The occurrence of ESBL genes among bacteria from this study has a public health implication. Previous studies have shown that potential ESBL species such as K. pneumonia, the most frequent bacterium with bla gene in this study, and E. coli have a high tendency to possess and transfer bla genes [30]. However, this may occur through conjugation because the genes are often found in mobile elements like transposons and integrons [31]. Some of these species may be pathogenic strains that have the potential to cause life-threatening diseases and widespread outbreak. For instance, Zhang et al. [32] have reported that bla CTX-M and bla TEM genes in opportunistically pathogenic Klebsiella spp. have been associated with nosocomial infections and outbreak of diarrhea. Therefore, occurrence of these bacteria especially in the drinking water poses a lot of danger to health, economy, and social well-being of consumers. This populace could also be exposed to these genes carrying pathogenic species in food and food products by the use of the contaminated water for domestic purposes, farming, and agriculture. It should also be noted that the fact that these species are multidrug resistance deepens the gravity of the situation. However, from our observation during sampling, the possible source of these MDR bacteria especially in the raw water could be from run-off from agricultural farmlands located very close to some of these constructed dams [4]. Some of these farmlands make use of organic fertilizers which may consist of unmetabolized antibiotics which may eventually get to the water through run-off, which may cause selective pressure on the bacteria in the aquatic systems.

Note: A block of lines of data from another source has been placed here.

/-!
# K2_E3 road (h413), leaf (nsc-S-A′), brick PEEL (file 2 of 3) — THE FROBENIUS PEELING STEP for the Jacquet exponents of a `GL₂(F)`-representation with a commuting
# action (no composition series, no finite length)

Cell `pub/hodgecm-mathlib` (D-0151), Track B, seat K2E3-p25 (g2) (leaf owner ∕ architect).  `--supports stmt-HodgeConjecture-24833 --as helper`; THEOREMS ONLY
(no `def`, no instance, no notation, no `sorry`); never imports `Cruxes/…/Lines`.  COUNT-NEUTRAL.  Setting and currency: file 1 (`K2E3GL2JacquetProdRep`); weights of the
`T₂ × D`-module `τ` are indexed by functions on `T₂ × D`, and for `χ = x ⊠ y`, `ξ : D → ℂ` the weight `χ ⊗ ξ := fun p => χ p.1 * ξ p.2` is spelled inline;
`mult τ η := finrank ℂ ↥(⨅ p, maxGenEigenspace (τ p) (η p))`.

THE RESULT **`exists_peel`**: if `C(X)` is finite-dimensional, the weight `(x ⊠ y) ⊗ ξ` OCCURS and `I₂ x y` is irreducible, there is a `W`- and `ζ`-stable `K ≤ X` with
`finrank C(K) < finrank C(X)` and `mult_X ((x⊠y)⊗ξ) = mult_K ((x⊠y)⊗ξ) + c`, `mult_X ((y⊠x)⊗ξ) = mult_K ((y⊠x)⊗ξ) + c`, `c = mult_{I₂ x y} (x ⊠ y)` (`= 1 + [x = y]`, ★ G1 (a)).
Proof: a non-zero `T₂ × D`-eigenfunctional on the weight space (★ E1b) is a `T₂`-map `r(W) → x ⊠ y`, hence (★ Frobenius `Representation.frobeniusInv` + ★
`apply_mk_apply_of_intertwining`) a NON-ZERO `G₂`-map `Φ : W → I₂ x y`, SURJECTIVE by irreducibility, with `Φ ∘ ζ(d) = ξ(d) • Φ` (so `ξ` is a character); `K = ker Φ`; Jacquet
exactness of `0 → K → X → I₂ x y → 0` (★ left exactness `jacquetMap_injective` via ★ G1 `exists_jacquetLinearMap`, right exactness ★ file 1) and ★ E1a additivity for the three
`T₂ × D`-modules (`τ_K` from ★ file 1 `exists_prodRep`, `ξ(d) • r(t)` on `C(I₂ x y)`).  [BernsteinZelevinsky1977, Prop. 1.9, §2.3, Cor. 2.13, Thm. 2.5, Thm. 5.2; Casselman1995,
Thm. 3.2.4, §6.3, Lemma 7.1.1]  PERF NOTE (shared with K2E3-p14 (g7)'s ★ BRIDGE): on goals containing `normalizedJacquetGL … [v]`-terms never `rw` with generic lemmas
(`map_smul`, `MonoidHom.comp_apply`, …) or `obtain ⟨_, rfl⟩` — `kabstract` then unifies by unfolding the Jacquet functor; use `Eq.trans`∕`congrArg`, `Coinvariants.induction_on`,
specific lemma instances, `simp only`, and `have … := …; obtain … := this`; the one long proof below runs on a raised (cumulative) heartbeat budget for that reason only.

HONEST LABEL: HC_CM is proved only modulo the 7 printed citations (2 remaining named inputs: hLiu418 = stmt-HodgeConjecture-24832, h413 = stmt-HodgeConjecture-24833) until rung 0
closes; count-neutral generic helper.

## References
* [BernsteinZelevinsky1977] I. N. Bernstein, A. V. Zelevinsky, *Induced representations of reductive p-adic groups I*, Ann. Sci. ÉNS 10 (1977), Prop. 1.9, §2.3, Cor. 2.13, Thm. 2.5, 5.2.
* [Casselman1995] W. Casselman, *Introduction to the theory of admissible representations of p-adic reductive groups* (draft 1 May 1995), Thm. 3.2.4, §4.4, §6.3, Lemma 7.1.1.
-/

set_option autoImplicit false
set_option linter.dupNamespace false

noncomputable section

open Module Module.End Function
open scoped MatrixGroups
open Literature.NumberTheory.Automorphic Literature.NumberTheory.Automorphic.Zelevinsky1980 ValuativeRel
open Summit.HodgeConjecture.HodgeConjecture.Cruxes.H413.K2E3GL2JacquetModuleStructure
open Summit.HodgeConjecture.HodgeConjecture.Cruxes.H413.K2E3GL2JacquetExponents
open Summit.HodgeConjecture.HodgeConjecture.Cruxes.H413.K2E3JacquetExponentMultiset
open Summit.HodgeConjecture.HodgeConjecture.Cruxes.H413.K2E3JacquetExponentEigenvector
open Summit.HodgeConjecture.HodgeConjecture.Cruxes.H413.K2E3GL2JacquetProdRep

namespace Summit.HodgeConjecture.HodgeConjecture.Cruxes.H413.K2E3GL2JacquetPeelingStep

/-! ## §2 The peeling step -/

section Peel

From the bacteria found in Nigeria, many studies have described the occurrence of bla genes among clinical isolates. For example, Akujobi et al. [33] reported bla TEM in E. coli while Akinniyi et al. [34] reported the gene not only in E. coli but also among Klebsiella, Salmonella, Citrobacter, Enterobacter, Pseudomonas, and Proteus. The highest prevalence (5.6%) was also in Klebsiella which is similar to our findings. However, from environmental isolates few studies seem to have been conducted. Moreover, Adelowo et al. [35] reported bla TEM in E. coli from well water while Chikwendu et al. [36] described not only bla TEM among Pseudomonas from river and aquaculture samples but also bla SHV. Moreover, this study seems to be the first report describing these genes among a wide diversity of environmental bacteria from Nigeria drinking water distribution systems. It is therefore important to raise public and health worker awareness in terms of prevention of outbreak of MDR infectious pathogens among consumers. This also undermines the need for government agencies controlling these dams and health organizations to initiate measures to effectively control the release of contaminant into the environment. It would also be good to continually isolate bacteria from other water distribution systems in Nigeria and to carry out further molecular testing for the presence of other bla genes, characterize, and determine whether these genes are present on transferable plasmids, transposons, or integrons, which would enhance easy spreading.

5. Conclusion

The occurrence of beta-lactamase producing bacteria and genes in all sampled water in this study, especially treated drinking water, showed that these water distribution systems could serve as a vehicle for transmission of these antibiotic resistance bacteria and genes to consumers, hence, of a great public health concern.